Euler's theorem tells us that given a number n and another number a which does not divide n the following is true:

$a^{\varphi(n)} \equiv 1 \pmod{n}$

Therefore, and since $e\cdot d \equiv 1 \pmod{\varphi(n)}$, for any message m that does not divide n the encryption and decryption process will work fine. However, for values of m that divide n we need to use more advanced maths to prove the correctness.

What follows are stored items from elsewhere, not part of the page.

/-- **The Cayley–Hamilton idempotent of a full-rank pair** (the tree's `UnitaryThetaCore.exists_rankOne_idempotent'`
construction, for arbitrary `dim Q ≥ dim P`): for `𝔊 ∋ Θ` bracket-closed, `B ∈ 𝔊` raising, `C ∈ 𝔊` lowering with `BC|_P`
injective, the element `E = −Θ − δ⁻¹(χ(BC) − χ(CB)) ∈ 𝔊` (`χ` = characteristic polynomial of `BC|_P`, `δ = χ(0) ≠ 0`)
vanishes on `P` and on `C(P)`, maps `W` into `K = Q ∩ ker(CB)` and is the identity on `K`; moreover `Q = K ⊕ C(P)` and
`dim C(P) = dim P`. [cite: Ribet1983, Thm. 3] [cite: Gordon1997, §6 (proof of Thm. 6.3.3, pp. 18–19)]
[cite: GoodmanWallachGTM255, §4.1.1] -/
theorem UnitaryTwoOdd.exists_idempotent_of_fullRank_pair [FiniteDimensional ℂ W]
    {𝔊 : Submodule ℂ (Module.End ℂ W)} (hbr : ∀ Y ∈ 𝔊, ∀ Z ∈ 𝔊, Y * Z - Z * Y ∈ 𝔊)
    {Θ : Module.End ℂ W} (hΘ : Θ ∈ 𝔊) (hΘΘ : Θ * Θ = 1)
    {P Q : Submodule ℂ W} (hP : ∀ x, x ∈ P ↔ Θ x = x) (hQ : ∀ x, x ∈ Q ↔ Θ x = -x)
    {B C : Module.End ℂ W} (hB : B ∈ 𝔊) (hC : C ∈ 𝔊) (hΘB : Θ * B = B) (hBΘ : B * Θ = -B)
    (hΘC : Θ * C = -C) (hCΘ : C * Θ = C) (hinj : ∀ p ∈ P, B (C p) = 0 → p = 0) :
    ∃ E ∈ 𝔊, (∀ p ∈ P, E p = 0) ∧ (∀ w, E w ∈ Q ⊓ LinearMap.ker (C * B)) ∧
      (∀ u ∈ Q ⊓ LinearMap.ker (C * B), E u = u) ∧ (∀ p ∈ P, E (C p) = 0) ∧
      (∀ q ∈ Q, E q = 0 → q ∈ P.map C) ∧
      Module.finrank ℂ ↥(P.map C) = Module.finrank ℂ P ∧
      (Q ⊓ LinearMap.ker (C * B)) ⊔ P.map C = Q ∧ (Q ⊓ LinearMap.ker (C * B)) ⊓ P.map C = ⊥ := by
  classical
  -- pointwise facts
  have hΘΘv : ∀ v, Θ (Θ v) = v := fun v => by rw [← Module.End.mul_apply, hΘΘ, Module.End.one_apply]
  have hBB : B * B = 0 := UnitaryThetaCore.mul_self_eq_zero_of_raise hΘB hBΘ
  have hBP : ∀ p ∈ P, B p = 0 := fun p hp => by
    have h : B p = -(B p) := by
      conv_lhs => rw [← (hP p).1 hp]
      rw [← Module.End.mul_apply, hBΘ, LinearMap.neg_apply]
    have h2 : (2 : ℂ) • B p = 0 := by rw [two_smul]; nth_rewrite 2 [h]; rw [add_neg_cancel]
    exact (smul_eq_zero.1 h2).resolve_left two_ne_zero
  have hCQ : ∀ q ∈ Q, C q = 0 := fun q hq => by
    have h : C q = -(C q) := by
      conv_lhs => rw [← neg_neg q, ← (hQ q).1 hq, map_neg, ← Module.End.mul_apply, hCΘ]
    have h2 : (2 : ℂ) • C q = 0 := by rw [two_smul]; nth_rewrite 2 [h]; rw [add_neg_cancel]
    exact (smul_eq_zero.1 h2).resolve_left two_ne_zero
  have hBmem : ∀ w, B w ∈ P := fun w => (hP _).2 (by rw [← Module.End.mul_apply, hΘB])
  have hCmem : ∀ w, C w ∈ Q := fun w => (hQ _).2 (by rw [← Module.End.mul_apply, hΘC, LinearMap.neg_apply])
  have hPhat : ∀ w, (2 : ℂ)⁻¹ • (w + Θ w) ∈ P := fun w =>
    (hP _).2 (by rw [map_smul, map_add, hΘΘv, add_comm])
  have hQhat : ∀ w, (2 : ℂ)⁻¹ • (w - Θ w) ∈ Q := fun w =>
    (hQ _).2 (by rw [map_smul, map_sub, hΘΘv, ← smul_neg, neg_sub])
  have hsplit : ∀ w, (2 : ℂ)⁻¹ • (w + Θ w) + (2 : ℂ)⁻¹ • (w - Θ w) = w := fun w => by module
  -- the restricted operator `f = BC|_P`, its characteristic polynomial
  have hf : ∀ x ∈ P, (B * C) x ∈ P := fun x _ => hBmem _
  set f : Module.End ℂ P := (B * C).restrict hf with hfdef
  have hfinj : Function.Injective f := by
    intro x y hxy
    apply Subtype.ext
    have h : ((f x : P) : W) = (f y : W) := by rw [hxy]
    rw [hfdef, LinearMap.coe_restrict_apply, LinearMap.coe_restrict_apply, Module.End.mul_apply,
      Module.End.mul_apply, ← sub_eq_zero, ← map_sub, ← map_sub] at h
    exact sub_eq_zero.1 (hinj _ (Submodule.sub_mem _ x.2 y.2) h)
  have hfunit : IsUnit f := (LinearMap.isUnit_iff_ker_eq_bot f).2 (LinearMap.ker_eq_bot.2 hfinj)
  set χ : ℂ[X] := f.charpoly with hχdef
  set δ : ℂ := χ.coeff 0 with hδdef
  have hδ : δ ≠ 0 := by
    intro h0
    have hdet : LinearMap.det f = 0 := by
      rw [LinearMap.det_eq_sign_charpoly_coeff, ← hχdef, ← hδdef, h0, mul_zero]
    have hu := (LinearMap.isUnit_iff_isUnit_det f).1 hfunit
    rw [hdet] at hu
    exact not_isUnit_zero hu
  -- Cayley–Hamilton on `P`
  have hCH : ∀ p ∈ P, aeval (B * C) χ p = 0 := fun p hp => by
    have h := UnitaryThetaCore.aeval_restrict_coe hf χ ⟨p, hp⟩
    rw [hχdef, LinearMap.aeval_self_charpoly, LinearMap.zero_apply, Submodule.coe_zero] at h
    rw [hχdef, ← h]
  have hBCQ : ∀ q ∈ Q, (B * C) q = 0 := fun q hq => by rw [Module.End.mul_apply, hCQ q hq, map_zero]
  have hCBP : ∀ p ∈ P, (C * B) p = 0 := fun p hp => by rw [Module.End.mul_apply, hBP p hp, map_zero]
  have haevalBC : aeval (B * C) χ = δ • ((2 : ℂ)⁻¹ • ((1 : Module.End ℂ W) - Θ)) := by
    refine LinearMap.ext fun w => ?_
    conv_lhs => rw [← hsplit w]
    rw [map_add, hCH _ (hPhat w), zero_add, UnitaryThetaCore.aeval_apply_of_apply_eq_zero _ _ (hBCQ _ (hQhat w))]
    simp only [LinearMap.smul_apply, LinearMap.sub_apply, Module.End.one_apply, hδdef]
  -- the element `E = −Θ − δ⁻¹ (χ(BC) − χ(CB))`
  set E : Module.End ℂ W := δ⁻¹ • aeval (C * B) χ - (2 : ℂ)⁻¹ • (1 + Θ) with hEdef
  have hEmem : E ∈ 𝔊 := by
    have hEeq : E = -Θ - δ⁻¹ • (aeval (B * C) χ - aeval (C * B) χ) := by
      rw [hEdef, haevalBC, smul_sub, smul_smul, inv_mul_cancel₀ hδ, one_smul]
      module
    rw [hEeq]
    exact Submodule.sub_mem _ (Submodule.neg_mem _ hΘ)
      (Submodule.smul_mem _ _ (UnitaryThetaCore.aeval_sub_aeval_mem hbr hB hC hBB χ))
  have hEP : ∀ p ∈ P, E p = 0 := fun p hp => by
    rw [hEdef, LinearMap.sub_apply, LinearMap.smul_apply,
      UnitaryThetaCore.aeval_apply_of_apply_eq_zero _ _ (hCBP p hp), ← hδdef, smul_smul, inv_mul_cancel₀ hδ,
      one_smul, LinearMap.smul_apply, LinearMap.add_apply, Module.End.one_apply, (hP p).1 hp]
    module
  have hEQ : ∀ q ∈ Q, E q = δ⁻¹ • aeval (C * B) χ q := fun q hq => by
    rw [hEdef, LinearMap.sub_apply, LinearMap.smul_apply, LinearMap.smul_apply, LinearMap.add_apply,
      Module.End.one_apply, (hQ q).1 hq, add_neg_cancel, smul_zero, sub_zero]
  -- `K = Q ∩ ker(CB)`; `E` maps `W` into `K` and is the identity on `K`
  set K : Submodule ℂ W := Q ⊓ LinearMap.ker (C * B) with hKdef
  have hΘCB : Θ * (C * B) = C * B * Θ := by
    rw [← mul_assoc, hΘC, mul_assoc, hBΘ, neg_mul, mul_neg]
  have hEQmem : ∀ q ∈ Q, E q ∈ K := fun q hq => by
    rw [hEQ q hq]
    refine Submodule.smul_mem _ _ (Submodule.mem_inf.2 ⟨(hQ _).2 ?_, LinearMap.mem_ker.2 ?_⟩)
    · rw [← Module.End.mul_apply, UnitaryThetaCore.commute_aeval hΘCB, Module.End.mul_apply, (hQ q).1 hq, map_neg]
    · rw [← Module.End.mul_apply, UnitaryThetaCore.mul_aeval_eq, Module.End.mul_apply,
        Module.End.mul_apply, hCH _ (hBmem q), map_zero]
  have hEW : ∀ w, E w ∈ K := fun w => by
    rw [← hsplit w, map_add, hEP _ (hPhat w), zero_add]
    exact hEQmem _ (hQhat w)
  have hEK : ∀ u ∈ K, E u = u := fun u hu => by
    have hu' := Submodule.mem_inf.1 hu
    rw [hEQ u hu'.1, UnitaryThetaCore.aeval_apply_of_apply_eq_zero _ _ (LinearMap.mem_ker.1 hu'.2), ← hδdef,
      smul_smul, inv_mul_cancel₀ hδ, one_smul]
  -- `E` kills `C(P)`
  have hECP : ∀ p ∈ P, E (C p) = 0 := fun p hp => by
    rw [hEQ _ (hCmem p), ← Module.End.mul_apply, UnitaryTwoOdd.aeval_mul_eq_mul_aeval, Module.End.mul_apply,
      hCH p hp, map_zero, smul_zero]
  -- `Q = K ⊕ C(P)` and `dim C(P) = dim P`
  have hCinj : ∀ p ∈ P, C p = 0 → p = 0 := fun p hp h0 => hinj p hp (by rw [h0, map_zero])
  set g : P →ₗ[ℂ] W := C ∘ₗ P.subtype with hgdef
  have hginj : Function.Injective g := by
    intro x y hxy
    apply Subtype.ext
    have h : C (x - y : P) = 0 := by
      rw [Submodule.coe_sub, map_sub]; exact sub_eq_zero.2 hxy
    exact sub_eq_zero.1 (by exact_mod_cast hCinj _ (x - y).2 h)
  have hrange : LinearMap.range g = P.map C := by
    rw [hgdef, LinearMap.range_comp, Submodule.range_subtype]
  have hfin_map : Module.finrank ℂ (P.map C) = Module.finrank ℂ P := by
    rw [← hrange, LinearMap.finrank_range_of_inj hginj]
  have hsup : K ⊔ P.map C = Q := by
    apply le_antisymm
    · refine sup_le (fun x hx => hx.1) ?_
      rintro _ ⟨p, -, rfl⟩
      exact hCmem p
    · intro q hq
      obtain ⟨p', hp'⟩ := (LinearMap.injective_iff_surjective.1 hfinj) ⟨B q, hBmem q⟩
      have hp'W : B (C (p' : W)) = B q := by
        have h := congrArg Subtype.val hp'
        rw [hfdef, LinearMap.coe_restrict_apply, Module.End.mul_apply] at h
        exact h
      have hsplitq : q = (q - C p') + C p' := by abel
      rw [hsplitq]
      refine Submodule.add_mem _ (Submodule.mem_sup_left (Submodule.mem_inf.2
        ⟨Submodule.sub_mem _ hq (hCmem _), LinearMap.mem_ker.2 ?_⟩)) (Submodule.mem_sup_right ⟨p', p'.2, rfl⟩)
      rw [Module.End.mul_apply, map_sub, hp'W, sub_self, map_zero]
  have hinf : K ⊓ P.map C = ⊥ := by
    rw [eq_bot_iff]
    rintro x ⟨hxK, ⟨p, hp, rfl⟩⟩
    rw [Submodule.mem_bot]
    have h1' : B (C p) = 0 := by
      have hk : C (B (C p)) = 0 := by
        have h := LinearMap.mem_ker.1 (Submodule.mem_inf.1 hxK).2
        rwa [Module.End.mul_apply] at h
      exact hCinj _ (hBmem _) hk
    rw [hinj p hp h1', map_zero]
  -- the kernel of `E` on `Q` is `C(P)`
  have hEker : ∀ q ∈ Q, E q = 0 → q ∈ P.map C := by
    intro q hq hEq
    rw [← hsup] at hq
    obtain ⟨k, hk, y, hy, rfl⟩ := Submodule.mem_sup.1 hq
    obtain ⟨p, hp, rfl⟩ := hy
    rw [map_add, hEK k hk, hECP p hp, add_zero] at hEq
    rw [hEq, zero_add]
    exact ⟨p, hp, rfl⟩
  exact ⟨E, hEmem, hEP, hEW, hEK, hECP, hEker, hfin_map, hsup, hinf⟩

end CayleyHamilton

/-! ### §5 The Levi restriction algebra of `Q` -/

section Levi

variable {W : Type*} [AddCommGroup W] [Module ℂ W]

Another way to prove it is to use Fermat's little theorem and the Chinese Remainder Theorem. I will explain these theorems in my next post and then I will provide a complete proof based on them.

RSA for signing

In the case of RSA, digital signatures can be easily computed by just using d instead of e. So, for an RSA signature one would take message m and compute its hash H(m). Then, one would compute the signature s as:

$s = (H(m))^d \pmod{n}$

For verifying the signature, the receiving end would have to compute the message hash H(m) and compare it to the hash contained in the signature:

$H'(m) = s^e \pmod{n} \equiv (H(m)^d)^e \pmod{n} \equiv H(m) \pmod{n}$

Therefore, if the hash computed over the received message matches the one computed from the signature, the message has not been altered and comes from the claimed sender.

Security of RSA

In order to completely break RSA, one would have to factor n into it's two prime factors, p and q. Otherwise, computing d from e would be hard because (p-1) and (q-1) are not known and n is a large number (which means that computing its totient is also difficult).

In a few posts I will show an algorithm to solve the factorization problem. However, another way to break RSA encrypted messages would be to solve a discrete logarithm. Indeed, since $c=m^e \pmod{n}$, if one solves the discrete logarithm of c modulo n, the message would be recovered.

Luckily, we already know that discrete logs are not easy to compute. And in this case, solving one does not break the whole system but just one message.